A fair number of talks dealt with what has always been our main application, collider physics. There the context shifted, but the message stayed consistent: for a “clean” enough process two or three-loop calculations can make a big difference, taking a prediction that would be completely off from experiment and bringing it into line. These are more useful the more that can be varied about the calculation: functions are more useful than numbers, for example. I was gratified to hear confirmation that a particular kind of process, where two massless particles like quarks become three massive particles like W or Z bosons, is one of these “clean enough” examples: it means someone will need to compute my “tardigrade” diagram eventually.

If collider physics is our main application, N=4 super Yang-Mills has always been our main toy model. Jaroslav Trnka gave us the details behind Nima’s exciting talk from last year, and Nima had a whole new exciting talk this year with promised connections to category theory (connections he didn’t quite reach after speaking for two and a half hours). Anastasia Volovich presented two distinct methods for predicting square-root symbol letters, while my colleague Chi Zhang showed some exciting progress with the elliptic double-box, realizing the several-year dream of representing it in a useful basis of integrals and showcasing several interesting properties. Anne Spiering came over from the integrability side to show us just how special the “planar” version of the theory really is: by increasing the number of colors of gluons, she showed that one could smoothly go between an “integrability-esque” spectrum and a “chaotic” spectrum.
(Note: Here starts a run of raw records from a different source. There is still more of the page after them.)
import Literature.Topology.PlaneTopology.HalfPlaneEnclosure
import Literature.Probability.RandomPlanarGeometry.HullApproximation
import Literature.Probability.RandomPlanarGeometry.HullSubdomainAccess
import Literature.Probability.RandomPlanarGeometry.HullThickening
import Literature.Probability.RandomPlanarGeometry.ChordalBoundary
import HarnessLib

/-!
# Smooth hulls correspond to Jordan hull subdomains

The D-side half of the transposition used by the uniqueness half of [LSW] p. 5 result 2
(`Literature.Probability.RandomPlanarGeometry.LawlerSchrammWerner2003_unique`):

* G. F. Lawler, O. Schramm, W. Werner, *Conformal restriction: the chordal case*, J. Amer.
  Math. Soc. **16** (2003) 917–955, arXiv:math/0209343 (**[LSW]**), §2 p. 8 (smooth hulls).

For a chordal uniformizing map `φ : (ℍ; 0, ∞) → (D; a, b)` of a Dobrushin domain and a smooth
`*`-hull `J` (`IsArcHull J`, `0 ∉ J`: the part of `∂J` in `ℍ` is the interior of a Jordan arc
`γ` with distinct real endpoints `x₀ < x₁`), the image `φ(ℍ ∖ J)` is the carrier of a Dobrushin
domain `D_J` which is a HULL SUBDOMAIN of `D` (`MarkedDomain.IsHullSubdomain`) with
`φ.pullbackHull D_J = J` (`exists_isHullSubdomain_of_isArcHull`). Hence two-sided restriction
over Jordan hull subdomains yields, after pull-back, multiplicativity of the avoidance
probabilities over smooth hulls (`RestrictionConfig.IsArcHullMultiplicative`).

## Proof

1. (`ℍ`-side, `IsArcHull.sides`) Apply the Jordan curve theorem (`hJ`) to the symmetric curve
   `γ ∪ γ̄` (`JordanCurveTheorem.symmetric`): `ℂ ∖ (γ ∪ γ̄) = U ⊔ V`, `U` bounded. The connected
   unbounded set `ℍ ∖ J` lies in `V`, both `U` and `V` are symmetric, and the real interval
   `(x₀, x₁)` lies in `U` — otherwise `U` would sit inside `int J ∪ conj(int J)`, on one side of
   `ℝ`, contradicting its symmetry. So no point of `(x₀, x₁)` is in the closure of `ℍ ∖ J`, and
   `[x₀, x₁] ⊆ J` (in particular `0 ∉ [x₀, x₁]`).
2. (disc) Transport by the Cayley map `C` (`C(x) = e^{i(π + 2 arctan x)}` on `ℝ`): the loop
   `C ∘ γ` followed by the arc of the unit circle from `C(x₁)` through `1 = C(∞)` to `C(x₀)` is a
   simple closed curve in the closed disc, passing through `-1 = C(0)` and `1`.
3. (D-side) Push the loop forward by the Carathéodory homeomorphism `Ψ` of the closed disc onto
   `cl D` (`hC`, with `Ψ ∘ C = φ`, `Ψ(-1) = a`, `Ψ(1) = b`). The open connected bounded set
   `W = φ(ℍ ∖ J)` misses the image loop and has its frontier inside it (step 1 controls the real
   frontier points of `ℍ ∖ J`), so by the Jordan curve theorem for the image loop `W` is its
   inside and the loop is `∂W`. Re-parametrising the loop to start at `a` gives the Dobrushin
   domain `D_J = (W; a, b)`; `a, b ∉ cl(D ∖ W) ⊆ Ψ(C(J))` as `0 ∉ J`.
-/

noncomputable section
/-- **`ξ₁′(1) = 17.8653518327168 ± 9·10⁻¹¹`**. [instance data] -/
theorem deriv_xi_one_box : |deriv Kq78.xi 1 - (1395730611931 / 78125000000 : ℝ)| ≤ (9 / 100000000000 : ℝ) := by
  rw [deriv_xi ⟨by norm_num, by norm_num⟩]
  exact (edge_box solR_isSolOn (by norm_num) (by norm_num) solR_spec.1 solR_spec.2.1).2

/-- **THE EDGE LOGARITHMIC DERIVATIVE `L_78 = aξ₁′(a)/ξ₁(a)`: `6.1356309 < L_78 < 6.1356310`** (`a = 1`).
VALIDATED (not load-bearing): float RK4 `6.135631`. [instance data] -/
theorem L_bounds : (61356309 / 10000000 : ℝ) < 1 * deriv Kq78.xi 1 / Kq78.xi 1 ∧
    1 * deriv Kq78.xi 1 / Kq78.xi 1 < (61356310 / 10000000 : ℝ) := by
  have h1 := abs_sub_le_iff.1 xi_one_box
  have h2 := abs_sub_le_iff.1 deriv_xi_one_box
  have hpos : 0 < Kq78.xi 1 := xi_pos one_pos le_rfl
  rw [one_mul, lt_div_iff₀ hpos, div_lt_iff₀ hpos]
  constructor <;> nlinarith [h1.1, h1.2, h2.1, h2.2]

end Kq78

end RwmFRS1

end Summit.Ventures.FusionMHD.Models

end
Finally, Lance Dixon mentioned his progress with form-factors in his talk at the end of the conference, showing off some statistics of coefficients of different functions and speculating that machine learning might be able to predict them.

On the more mathematical side, Francis Brown showed us a new way to get numbers out of graphs, one distinct but related to our usual interpretation in terms of Feynman diagrams. I’m still unsure what it will be used for, but the fact that it maps every graph to something finite probably has some interesting implications. Albrecht Klemm and Claude Duhr talked about two sides of the same story, their recent work on integrals involving Calabi-Yau manifolds. They focused on a particular nice set of integrals, and time will tell whether the methods work more broadly, but there are some exciting suggestions that at least parts will.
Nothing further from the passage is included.